Segment Start: Data records
/-
Origin: expansion seat `planner-pub-hodgecm-pv14-g6-0`, handover none (imports installed HodgeCM.Automorphic.SchwartzChirp + SchwartzModulation only) ; any order (independent of rows 1-7) (`HOME/pub-hodgecm-pv14-g6/lean/Pv14g6/SchwartzMultiplierDeriv.lean`, md5 1f59e30f, 384 lines);
landed by the gen-8 packager in gate run 30 as `HodgeCM/Automorphic/SchwartzMultiplierDeriv.lean` (verbatim).
-/
/-
Copyright (c) 2026. All rights reserved.
Released under Apache 2.0 license as described in the file LICENSE.
Origin: pub-hodgecm-pv14-g6 (DAG-node prover #14, gen 6), file #10; target
`HodgeCM/Automorphic/SchwartzMultiplierDeriv.lean` (namespace `HodgeCM.SchwartzWeil`).  NEW ADDITIVE LEAF;
imports only installed modules.
-/
import Summits.HodgeConjecture.HodgeCM.Automorphic.SchwartzChirp
import Summits.HodgeConjecture.HodgeCM.Automorphic.SchwartzModulation

/-!
# One-parameter multiplier groups on Schwartz space are differentiable at the origin

Let `g : V → ℝ` have temperate growth and let `E_s Φ = 𝐞(s·g) Φ` (`s : ℝ`) be the unitary multiplier group it
generates on `𝓢(V, ℂ)` (`SchwartzMap.smulLeftCLM`).  We prove, in the SCHWARTZ TOPOLOGY,

  `s⁻¹ • (E_s Φ - Φ) ⟶ (2πi g) Φ`  as `s → 0`, `s ≠ 0`
  (`HodgeCM.SchwartzWeil.tendsto_smulLeftCLM_fourierChar_sub_div`),

i.e. every Schwartz function is a differentiable vector of every such group, with derivative the multiplication
operator by `2πi g`.  Specialisations: the chirps `T_s Φ = 𝐞(s‖x‖²) Φ` of the metaplectic unipotent radical
(`tendsto_chirpCLM_sub_div`, generator `2πi‖x‖²`) and the Heisenberg modulations `M_{sb} Φ = 𝐞(s⟪b, x⟫) Φ`
(`tendsto_modCLM_smul_sub_div`, generator `2πi⟪b, x⟫`).

The proof is an explicit seminorm estimate: with `r_s(u) = s⁻¹(𝐞(su) - 1) - 2πiu` one has
`|r_s^{(j)}(u)| ≤ |s| (2π)^{n+2} (1 + |u|)²` for `j ≤ n`, `|s| ≤ 1` (`norm_iteratedDeriv_expRem_le`), a
quantitative Faà di Bruno bound for `r_s ∘ g` (`norm_iteratedFDeriv_comp_le_of_growth`), and the Leibniz rule
(`seminorm_le_of_mul`), giving `p_{k,n}(s⁻¹(E_sΦ - Φ) - 2πi g Φ) ≤ |s| · M`.

Not here: higher derivatives in `s`, joint smoothness, or the translation group (which follows by Fourier
conjugation but is not spelled out).
-/

noncomputable section

open scoped Real FourierTransform SchwartzMap RealInnerProductSpace Topology Nat
open Complex Filter

namespace HodgeCM
namespace SchwartzWeil

/-! ## 1. The scalar remainder `r_s(u) = s⁻¹ (𝐞(su) - 1) - 2πi u` -/

section Scalar

/-- `expRem s u = s⁻¹ (𝐞 (s u) - 1) - 2π i u`. -/
def expRem (s u : ℝ) : ℂ := (s : ℂ)⁻¹ * ((𝐞 (s * u) : ℂ) - 1) - 2 * π * I * u

/-- (Ported verbatim from the HodgeCMPerL package; no docstring in the source.) -/
theorem expRem_zero_right (s : ℝ) : expRem s 0 = 0 := by
  simp [expRem]

/-- (Ported verbatim from the HodgeCMPerL package; no docstring in the source.) -/
theorem hasDerivAt_fourierChar_mul (s u : ℝ) :
    HasDerivAt (fun u : ℝ => (𝐞 (s * u) : ℂ)) (2 * π * I * s * 𝐞 (s * u)) u := by
  have h0 : HasDerivAt (fun u : ℝ => s * u) s u := by simpa using (hasDerivAt_id' u).const_mul s
  have h := (Real.hasDerivAt_fourierChar (s * u)).scomp u h0
  refine h.congr_deriv ?_
  rw [Complex.real_smul]
  ring

/-- (Ported verbatim from the HodgeCMPerL package; no docstring in the source.) -/
theorem contDiff_fourierChar_mul (s : ℝ) : ContDiff ℝ (⊤ : ℕ∞) (fun u : ℝ => (𝐞 (s * u) : ℂ)) :=
  contDiff_fourierChar.comp (contDiff_const.mul contDiff_id)

/-- (Ported verbatim from the HodgeCMPerL package; no docstring in the source.) -/
theorem contDiff_expRem (s : ℝ) : ContDiff ℝ (⊤ : ℕ∞) (expRem s) :=
  (contDiff_const.mul ((contDiff_fourierChar_mul s).sub contDiff_const)).sub
    (contDiff_const.mul ofRealCLM.contDiff)

/-- (Ported verbatim from the HodgeCMPerL package; no docstring in the source.) -/
theorem hasDerivAt_expRem {s : ℝ} (hs : s ≠ 0) (u : ℝ) :
    HasDerivAt (expRem s) (2 * π * I * ((𝐞 (s * u) : ℂ) - 1)) u := by
  have h1 := ((hasDerivAt_fourierChar_mul s u).sub_const (1 : ℂ)).const_mul ((s : ℂ)⁻¹)
  have h2 : HasDerivAt (fun y : ℝ => 2 * π * I * (y : ℂ)) (2 * π * I) u := by
    simpa using (ofRealCLM.hasDerivAt (x := u)).const_mul (2 * π * I)
  have h : HasDerivAt (expRem s) ((s : ℂ)⁻¹ * (2 * π * I * s * 𝐞 (s * u)) - 2 * π * I) u := h1.sub h2
  have hs' : (s : ℂ) ≠ 0 := ofReal_ne_zero.mpr hs
  refine h.congr_deriv ?_
  field_simp

/-- (Ported verbatim from the HodgeCMPerL package; no docstring in the source.) -/
theorem deriv_expRem {s : ℝ} (hs : s ≠ 0) :
    deriv (expRem s) = fun u => 2 * π * I * ((𝐞 (s * u) : ℂ) - 1) :=
  funext fun u => (hasDerivAt_expRem hs u).deriv

/-- (Ported verbatim from the HodgeCMPerL package; no docstring in the source.) -/
theorem deriv_deriv_expRem {s : ℝ} (hs : s ≠ 0) :
    deriv (deriv (expRem s)) = fun u => 2 * π * I * (2 * π * I * s) * (𝐞 (s * u) : ℂ) := by
  rw [deriv_expRem hs]
  funext u
  rw [(((hasDerivAt_fourierChar_mul s u).sub_const (1 : ℂ)).const_mul (2 * π * I)).deriv]
  ring

/-- (Ported verbatim from the HodgeCMPerL package; no docstring in the source.) -/
theorem iteratedDeriv_const_mul_fourierChar_mul (A : ℂ) (s : ℝ) (j : ℕ) :
    iteratedDeriv j (fun u : ℝ => A * (𝐞 (s * u) : ℂ)) = fun u => A * (2 * π * I * s) ^ j * (𝐞 (s * u) : ℂ) := by
  induction j with
  | zero => funext u; rw [iteratedDeriv_zero, pow_zero, mul_one]
  | succ j ih =>
    rw [iteratedDeriv_succ, ih]
    funext u
    rw [((hasDerivAt_fourierChar_mul s u).const_mul (A * (2 * π * I * s) ^ j)).deriv, pow_succ]
    ring

/-- (Ported verbatim from the HodgeCMPerL package; no docstring in the source.) -/
theorem iteratedDeriv_expRem_add_two {s : ℝ} (hs : s ≠ 0) (j : ℕ) :
    iteratedDeriv (j + 2) (expRem s) =
      fun u => 2 * π * I * (2 * π * I * s) * (2 * π * I * s) ^ j * (𝐞 (s * u) : ℂ) := by
  rw [iteratedDeriv_succ', iteratedDeriv_succ', deriv_deriv_expRem hs, iteratedDeriv_const_mul_fourierChar_mul]

/-- (Ported verbatim from the HodgeCMPerL package; no docstring in the source.) -/
theorem norm_two_pi_I_mul (s : ℝ) : ‖(2 * π * I * s : ℂ)‖ = 2 * π * |s| := by
  rw [norm_mul, norm_two_pi_I, norm_real, Real.norm_eq_abs]

/-- `‖𝐞 t - 1‖ ≤ 2π |t|`. -/
theorem norm_fourierChar_sub_one_le (t : ℝ) : ‖(𝐞 t : ℂ) - 1‖ ≤ 2 * π * |t| := by
  have h := convex_univ.norm_image_sub_le_of_norm_hasDerivWithin_le (f := fun y : ℝ => (𝐞 y : ℂ))
    (f' := fun y => 2 * π * I * 𝐞 y) (C := 2 * π) (x := 0) (y := t)
    (fun y _ => (Real.hasDerivAt_fourierChar y).hasDerivWithinAt)
    (fun y _ => by rw [norm_mul, norm_two_pi_I, Circle.norm_coe, mul_one]) (Set.mem_univ _) (Set.mem_univ _)
  simpa [Real.norm_eq_abs] using h

/-- (Ported verbatim from the HodgeCMPerL package; no docstring in the source.) -/
theorem one_le_two_pi : (1 : ℝ) ≤ 2 * π := by linarith [Real.pi_gt_three]

/-- `‖r_s'(u)‖ ≤ 4π² |s| |u|`. -/
theorem norm_deriv_expRem_le {s : ℝ} (hs : s ≠ 0) (u : ℝ) :
    ‖deriv (expRem s) u‖ ≤ (2 * π) ^ 2 * |s| * |u| := by
  rw [deriv_expRem hs, norm_mul, norm_two_pi_I]
  calc 2 * π * ‖(𝐞 (s * u) : ℂ) - 1‖ ≤ 2 * π * (2 * π * |s * u|) := by
        gcongr; exact norm_fourierChar_sub_one_le _
    _ = (2 * π) ^ 2 * |s| * |u| := by rw [abs_mul]; ring

/-- `‖r_s(u)‖ ≤ 4π² |s| u²`. -/
theorem norm_expRem_le {s : ℝ} (hs : s ≠ 0) (u : ℝ) : ‖expRem s u‖ ≤ (2 * π) ^ 2 * |s| * |u| ^ 2 := by
  have h := (convex_uIcc (0 : ℝ) u).norm_image_sub_le_of_norm_hasDerivWithin_le (f := expRem s)
    (f' := deriv (expRem s)) (C := (2 * π) ^ 2 * |s| * |u|) (x := 0) (y := u)
    (fun y _ => ((hasDerivAt_expRem hs y).differentiableAt.hasDerivAt).hasDerivWithinAt)
    (fun y hy => by
      calc ‖deriv (expRem s) y‖ ≤ (2 * π) ^ 2 * |s| * |y| := norm_deriv_expRem_le hs y
        _ ≤ (2 * π) ^ 2 * |s| * |u| :=
          mul_le_mul_of_nonneg_left (by simpa using Set.abs_sub_left_of_mem_uIcc hy) (by positivity))
    Set.left_mem_uIcc Set.right_mem_uIcc
  rw [expRem_zero_right, sub_zero, sub_zero, Real.norm_eq_abs] at h
  calc ‖expRem s u‖ ≤ (2 * π) ^ 2 * |s| * |u| * |u| := h
    _ = (2 * π) ^ 2 * |s| * |u| ^ 2 := by ring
Segment End: Data records
When the word "imports" shows up in a line of the entries, pull that line out.

* _Answer space_:
Origin: expansion seat `planner-pub-hodgecm-pv14-g6-0`, handover none (imports installed HodgeCM.Automorphic.SchwartzChirp + SchwartzModulation only) ; any order (independent of rows 1-7) (`HOME/pub-hodgecm-pv14-g6/lean/Pv14g6/SchwartzMultiplierDeriv.lean`, md5 1f59e30f, 384 lines);
imports only installed modules.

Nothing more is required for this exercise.